Back in 2019, I did a Cubs postgame show called “Outside the Ivy” with Luis Medina and Danny Rocket on NBC Sports Chicago. Immediately after our first show, Phil Rosenthal absolutely TORCHED us in The Chicago Tribune with an article titled “20 Questions After the Debut of Outside the Ivy.” Spoiler alert, the “questions” were, uh, not about when and where he could get more of us.

None of the criticism was unfair, mind you. That’s just part of the privilege of being put in front of a camera. But, I mean … I can’t say it didn’t suck to experience. We worked hard on our show and thought we did a good job. We weren’t owed a positive review, but it definitely took the wind out of our sails from the jump. We’re all still people, after all. And I wanted everyone to like us.

I bring all of this up today, because I have a few thoughts on the Chicago Cubs broadcast hosted primarily by Jon “Boog” Sciambi and Jim Deshaies, two guys I absolutely adore on a personal and professional level. I am not here to rip them — or Marquee, in general — for what they put together. I don’t think there’s any value in doing that.

I am here, however, to offer some constructive criticism as a Cubs fan who watches every single game and listens to every single broadcast Marquee puts together.

I understand the very fact of doing a post like this is going to come across negatively. And the timing of a post like this — following an absolutely brutal two weeks of baseball, capped off with two horrible losses to the Cardinals — is necessarily going to invite even more ire. But it’s a subject that has been on my mind lately, maybe just because we’re deep enough into the season to have some thoughts crystalizing.

OK. Enough throat-clearing. Here are some comments on the Chicago Cubs in-game broadcast put together by Marquee Sports Network.

Baseball Is Regional, It’s OK to Act Like It

Unlike the NFL – or even the NBA, to a lesser extent – Major League Baseball is an extremely regional sport. By that I mean the people watching a Marquee Sports Network broadcast of a Chicago Cubs game are going to be overwhelmingly Cubs fans. I don’t think it’s too much to ask for 10% more homerism in the broadcast.

Personally, I want my broadcasters to get a little mad when things go wrong. And I want them to be ecstatic when the Cubs come up in a big moment. I do not need them to be unbiased mediators of balance and cool 100% of the time. Who didn’t love hearing Len Kasper’s voice crack with excitement when he’d shout about a huge Cubs home run?
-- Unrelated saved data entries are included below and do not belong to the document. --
set_option maxHeartbeats 1600000 in
-- long record expressions.
/-- ★★ **RING MASS**: `∃ M₀ ≥ 2, ∀ M ≥ M₀, ∀ σ > 0, ∀ᶠ β, ∫_{cS β ∖ I(β)} cΘ²cW dπ ≤ σ·∫ cΘ²cW dπ`, `I(β) = cS β ∩ {‖x̂‖ ≤ r_f(β)/12}`. [cite: Luscher1983, §3] -/
theorem eventually_ring_mass_le_K {K : ℝ} (hK : 1 ≤ K) (hLz : Nonempty (NzSite L)) (hL : 2 ≤ L) {s : ℝ} (hs : 0 < s) (hs3 : s ≤ 1 / 3) :
    ∃ M₀ : ℝ, 2 ≤ M₀ ∧ ∀ M : ℝ, M₀ ≤ M → ∀ σ : ℝ, 0 < σ → ∀ᶠ β : ℝ in atTop,
      ∫ x in cS L β \ (cS L β ∩ {x | ‖linkEmbed L x‖ ≤ min (1 / 40) (powScale (1 / 2) β * btLog β) / 12}), cΘ L β x ^ 2 * cWK L s K M β x ∂orthoTransverse L ≤
        σ * ∫ x, cΘ L β x ^ 2 * cWK L s K M β x ∂orthoTransverse L := by
  haveI := isFiniteMeasure_orthoTransverse L
  obtain ⟨M₀, hM₀, H⟩ := fpWeight_record_sandwich_K (L := L) hK hLz hs hs3
  refine ⟨M₀, hM₀, fun M hM σ hσ => ?_⟩
  obtain ⟨C, β₀, hC, hP⟩ := H M hM
  have hM2 : 2 ≤ M := hM₀.trans hM
  have hδ : Tendsto (fun β => K * powScale s β) atTop (𝓝 0) := by simpa using (tendsto_powScale hs).const_mul K
  have hδ2 : Tendsto (fun β => (K * powScale s β) ^ 2) atTop (𝓝 0) := by simpa using hδ.pow 2
  have ha : 0 < σ / 3 := by positivity
  filter_upwards [eventually_ge_atTop β₀, eventually_mul_le_of_tendsto hδ2 C (by norm_num : (0 : ℝ) < 1 / 2),
    eventually_orthoTube_one_mem_fatTube_of_norm_le_K (L := L) hK hs (by linarith) hM2, massRatio_le_one_add (L := L) hL ha, eventually_ge_atTop (0 : ℝ)]
    with β hβ₀ hκ hcore hratio hβ0
  -- names
  set rf : ℝ := min (1 / 40) (powScale (1 / 2) β * btLog β) with hrf
  set Nbar : ℝ := fpWeightBar L (powScale 1 β) with hNbar
  set κ : ℝ := C * (K * powScale s β) ^ 2 with hκdef
  have hκ0 : 0 ≤ κ := by positivity
  have hN0 : 0 < Nbar := fpWeightBar_pos L (powScale_pos 1 β)
  set f : (Edge 3 L → Fin 3 → ℝ) → ℝ := fun v => Real.exp (-(stiffGaussExp L (β / 2) β (linkEmbed L v))) ^ 2 *
    Real.exp (-(‖(gaugeModes L).starProjection (linkEmbed L v)‖ ^ 2 / powScale 1 β ^ 2)) with hfdef
  have hf0 : ∀ v, 0 ≤ f v := fun v => by positivity
  have hf1 : ∀ v, f v ≤ 1 := fun v => by
    have h1 : Real.exp (-(stiffGaussExp L (β / 2) β (linkEmbed L v))) ≤ 1 := Real.exp_le_one_iff.mpr (neg_nonpos.mpr (stiffGaussExp_nonneg _ _ _))
    have h2 : Real.exp (-(‖(gaugeModes L).starProjection (linkEmbed L v)‖ ^ 2 / powScale 1 β ^ 2)) ≤ 1 := Real.exp_le_one_iff.mpr (neg_nonpos.mpr (by positivity))
    calc f v ≤ 1 ^ 2 * 1 := mul_le_mul (pow_le_pow_left₀ (Real.exp_pos _).le h1 2) h2 (Real.exp_pos _).le (by positivity)
      _ = 1 := by norm_num
  have hfm : Measurable f := by
    have h1 : Measurable fun v : Edge 3 L → Fin 3 → ℝ => stiffGaussExp L (β / 2) β (linkEmbed L v) := (measurable_stiffGaussExp _ _).comp (measurable_linkEmbed (L := L))
    have h2 : Measurable fun v : Edge 3 L → Fin 3 → ℝ => ‖(gaugeModes L).starProjection (linkEmbed L v)‖ :=
      ((gaugeModes L).starProjection.continuous.measurable.comp (measurable_linkEmbed (L := L))).norm
    exact ((Real.measurable_exp.comp h1.neg).pow_const 2).mul (Real.measurable_exp.comp ((h2.pow_const 2).div_const _).neg)
  set A : ℝ := ∫ v, {v : Edge 3 L → Fin 3 → ℝ | ‖linkEmbed L v‖ ≤ rf}.indicator (fun _ => (1 : ℝ)) v * f v ∂orthoTransverse L with hAdef
  set B : ℝ := ∫ v, {v : Edge 3 L → Fin 3 → ℝ | ‖linkEmbed L v‖ ≤ rf / 12}.indicator (fun _ => (1 : ℝ)) v * f v ∂orthoTransverse L with hBdef
  have hAB : A ≤ (1 + σ / 3) * B := hratio
  -- the density identity on `cS`
  obtain ⟨-, -, -, -, hΘm, hΘ1, hΘ0, hΘS, hSm⟩ := central_kform_data (L := L) hβ0
  obtain ⟨hwm, hwb, hw0⟩ := cWK_props (L := L) s K M β
  have hdens : ∀ x ∈ cS L β, cΘ L β x ^ 2 * cWK L s K M β x = gaugeAvg (recordChi L s K M β) (orthoTube L 1 x) * f x := fun x hx => by
    have hF := hcore x (mem_cS hx).2
    rw [cΘ_sq_mul_cWK_eq s K M β hx hF, hfdef]
    simp only
    rw [← Real.exp_nat_mul]; push_cast; ring_nf
  have hNup : ∀ x ∈ cS L β, gaugeAvg (recordChi L s K M β) (orthoTube L 1 x) ≤ Nbar * (1 + κ) := fun x hx => (hP β hβ₀ _ (hcore x (mem_cS hx).2)).2
  have hNlo : ∀ x ∈ cS L β, Nbar * (1 - κ) ≤ gaugeAvg (recordChi L s K M β) (orthoTube L 1 x) := fun x hx => (hP β hβ₀ _ (hcore x (mem_cS hx).2)).1
  -- measurable sets
  have hBall : ∀ R : ℝ, MeasurableSet {v : Edge 3 L → Fin 3 → ℝ | ‖linkEmbed L v‖ ≤ R} := fun R =>
    measurableSet_le (measurable_linkEmbed (L := L)).norm measurable_const
  set I : Set (Edge 3 L → Fin 3 → ℝ) := cS L β ∩ {x | ‖linkEmbed L x‖ ≤ rf / 12} with hIdef
  have hIm : MeasurableSet I := hSm.inter (hBall _)
  -- integrability of `cΘ²cW`
  have hgm : Measurable fun x => cΘ L β x ^ 2 * cWK L s K M β x := (hΘm.pow_const 2).mul hwm
  have hgi : Integrable (fun x => cΘ L β x ^ 2 * cWK L s K M β x) (orthoTransverse L) :=
    integrable_of_measurable_abs_le _ hgm (C := 1 * Real.exp ((Fintype.card (Edge 3 L) : ℝ) / powScale 1 β ^ 2)) fun x => by
      rw [abs_mul, abs_pow]
      exact mul_le_mul (by rw [← one_pow 2]; exact pow_le_pow_left₀ (abs_nonneg _) (hΘ1 x) 2) (hwb x) (abs_nonneg _) zero_le_one
  have hg0 : ∀ x, 0 ≤ cΘ L β x ^ 2 * cWK L s K M β x := fun x => mul_nonneg (sq_nonneg _) (hw0 x)
  have hind_i : ∀ R : ℝ, Integrable (fun v => {v : Edge 3 L → Fin 3 → ℝ | ‖linkEmbed L v‖ ≤ R}.indicator (fun _ => (1 : ℝ)) v * f v) (orthoTransverse L) := fun R =>
    integrable_of_measurable_abs_le _ ((measurable_const.indicator (hBall R)).mul hfm) (C := 1) fun v => by
      rw [abs_mul, abs_of_nonneg (hf0 v)]
      by_cases hv : v ∈ {v : Edge 3 L → Fin 3 → ℝ | ‖linkEmbed L v‖ ≤ R}
      · rw [Set.indicator_of_mem hv, abs_one, one_mul]; exact hf1 v
      · rw [Set.indicator_of_notMem hv, abs_zero, zero_mul]; exact zero_le_one
  -- (1) the ring mass `≤ N̄(1+κ)·(A − B)`
  have h1 : ∫ x in cS L β \ I, cΘ L β x ^ 2 * cWK L s K M β x ∂orthoTransverse L ≤ Nbar * (1 + κ) * (A - B) := by
    rw [← integral_indicator (hSm.diff hIm), hAdef, hBdef, ← integral_sub (hind_i _) (hind_i _), ← integral_const_mul]
    refine integral_mono ?_ (((hind_i _).sub (hind_i _)).const_mul _) fun x => ?_
    · exact hgi.indicator (hSm.diff hIm)
    · show (cS L β \ I).indicator (fun x => cΘ L β x ^ 2 * cWK L s K M β x) x ≤
        Nbar * (1 + κ) * ({v : Edge 3 L → Fin 3 → ℝ | ‖linkEmbed L v‖ ≤ rf}.indicator (fun _ => (1 : ℝ)) x * f x -
          {v : Edge 3 L → Fin 3 → ℝ | ‖linkEmbed L v‖ ≤ rf / 12}.indicator (fun _ => (1 : ℝ)) x * f x)
      by_cases hx : x ∈ cS L β \ I
      · have hxS := hx.1
        have hxr : ‖linkEmbed L x‖ ≤ rf := (mem_cS hxS).2
        have hxi : ¬ ‖linkEmbed L x‖ ≤ rf / 12 := fun h => hx.2 ⟨hxS, h⟩
        rw [Set.indicator_of_mem hx, Set.indicator_of_mem (show x ∈ {v : Edge 3 L → Fin 3 → ℝ | ‖linkEmbed L v‖ ≤ rf} from hxr),
          Set.indicator_of_notMem (show x ∉ {v : Edge 3 L → Fin 3 → ℝ | ‖linkEmbed L v‖ ≤ rf / 12} from hxi), one_mul, zero_mul, sub_zero, hdens x hxS]
        exact mul_le_mul_of_nonneg_right (hNup x hxS) (hf0 x)
      · rw [Set.indicator_of_notMem hx]
        refine mul_nonneg (by positivity) ?_
        by_cases h12 : x ∈ {v : Edge 3 L → Fin 3 → ℝ | ‖linkEmbed L v‖ ≤ rf / 12}
        · have hr : x ∈ {v : Edge 3 L → Fin 3 → ℝ | ‖linkEmbed L v‖ ≤ rf} := by
            show ‖linkEmbed L x‖ ≤ rf
            have h := (show ‖linkEmbed L x‖ ≤ rf / 12 from h12)
            have hrf0 : 0 ≤ rf := le_trans (norm_nonneg _) (h.trans (by linarith [norm_nonneg (linkEmbed L x)]))
            linarith
          rw [Set.indicator_of_mem h12, Set.indicator_of_mem hr, sub_self]
        · rw [Set.indicator_of_notMem h12, zero_mul, sub_zero]; exact mul_nonneg (Set.indicator_nonneg (fun _ _ => zero_le_one) _) (hf0 x)
  -- (2) the total mass `≥ N̄(1−κ)·A`
  have hae : ∀ᵐ v ∂orthoTransverse L, v ∈ capBalancedSet L := by rw [ae_iff]; exact orthoTransverse_compl_capBalancedSet L
  have h2 : Nbar * (1 - κ) * A ≤ ∫ x, cΘ L β x ^ 2 * cWK L s K M β x ∂orthoTransverse L := by
    rw [hAdef, ← integral_const_mul]
    refine integral_mono_ae ((hind_i _).const_mul _) hgi (hae.mono fun x hcap => ?_)
    show Nbar * (1 - κ) * ({v : Edge 3 L → Fin 3 → ℝ | ‖linkEmbed L v‖ ≤ rf}.indicator (fun _ => (1 : ℝ)) x * f x) ≤ cΘ L β x ^ 2 * cWK L s K M β x
    by_cases hxr : ‖linkEmbed L x‖ ≤ rf
    · have hxS : x ∈ cS L β := (mem_cS_iff β x).mpr ⟨hcap, hxr⟩
      rw [Set.indicator_of_mem (show x ∈ {v : Edge 3 L → Fin 3 → ℝ | ‖linkEmbed L v‖ ≤ rf} from hxr), one_mul, hdens x hxS]
      exact mul_le_mul_of_nonneg_right (hNlo x hxS) (hf0 x)
    · rw [Set.indicator_of_notMem (show x ∉ {v : Edge 3 L → Fin 3 → ℝ | ‖linkEmbed L v‖ ≤ rf} from hxr), zero_mul, mul_zero]; exact hg0 x
  -- (3) algebra: `ring ≤ N̄(1+κ)(A − B) ≤ N̄(1+κ)(σ/3)B ≤ N̄(1+κ)(σ/3)A ≤ σ·N̄(1−κ)A ≤ σ·total`
  have hB0 : 0 ≤ B := integral_nonneg fun v => mul_nonneg (Set.indicator_nonneg (fun _ _ => zero_le_one) _) (hf0 v)
  have hBA : B ≤ A := by
    refine integral_mono (hind_i _) (hind_i _) fun v => mul_le_mul_of_nonneg_right ?_ (hf0 v)
    refine Set.indicator_le_indicator_of_subset (fun v hv => ?_) (fun _ => zero_le_one) v
    show ‖linkEmbed L v‖ ≤ rf
    have h : ‖linkEmbed L v‖ ≤ rf / 12 := hv
    have : 0 ≤ rf := le_trans (norm_nonneg _) (h.trans (by linarith [norm_nonneg (linkEmbed L v)]))
    linarith
  have hA0 : 0 ≤ A := hB0.trans hBA
  calc ∫ x in cS L β \ I, cΘ L β x ^ 2 * cWK L s K M β x ∂orthoTransverse L ≤ Nbar * (1 + κ) * (A - B) := h1
    _ ≤ Nbar * (1 + κ) * (σ / 3 * A) := mul_le_mul_of_nonneg_left (by nlinarith) (by positivity)
    _ = σ * (Nbar * A) * ((1 + κ) / 3) := by ring
    _ ≤ σ * (Nbar * A) * (1 - κ) := mul_le_mul_of_nonneg_left (by linarith) (mul_nonneg hσ.le (mul_nonneg hN0.le hA0))
    _ = σ * (Nbar * (1 - κ) * A) := by ring
    _ ≤ σ * ∫ x, cΘ L β x ^ 2 * cWK L s K M β x ∂orthoTransverse L := mul_le_mul_of_nonneg_left h2 hσ.le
I know I did.

Certainly, I understand that the pendulum can swing too far in the other direction, and I’m not looking for that!

I don’t want inauthenticity, and I REALLY don’t want Hawk Harrelson-level stuff. But I also often feel complete detachment to the broadcast when, for example, the Cubs blow a game against the Cardinals in the 9th inning after losing to the Cardinals the day before after losing in extra innings the day before that and there’s no audible disappointment or frustration in the broadcaster’s delivery or message (let alone any questioning of the decisions being made on a game-to-game basis).

Maybe I wouldn’t want to listen to Rick Sutcliffe call every single Cubs game, but I do enjoy the way he actually gets into the game when he joins the booth for those West Coast games. His exasperation is cathartic and his joy is palpable for fans that feel the same way he does in those big moments. More of that.

A Little Less Production, Please

Maybe this will confuse more than help, because the in-game stories and packages are often really interesting and well-produced in isolation. I like many of them and want them to stay.

But there’s just way too many.

I know baseball is trying to reach a broader audience, and maybe this is the only way to get non-hardcore baseball fans engaged, but I’m sorry … I’m trying to watch a baseball game. And we’re just constantly being interrupted by pre-planned anecdotes and interviews, sometimes even about players on THE OTHER TEAM.

And with the new rules, games are already shortened by ~30 minutes, so the same volume of any “non-game” feature is actually gobbling up a higher proportion of the overall broadcast.

This all goes, I suspect, to the network’s desire to deliver what they consider “national-level” broadcast quality, but it’s just not working in its current form.

Actually, Less is More

As a matter of fact, there’s just too much going on in general.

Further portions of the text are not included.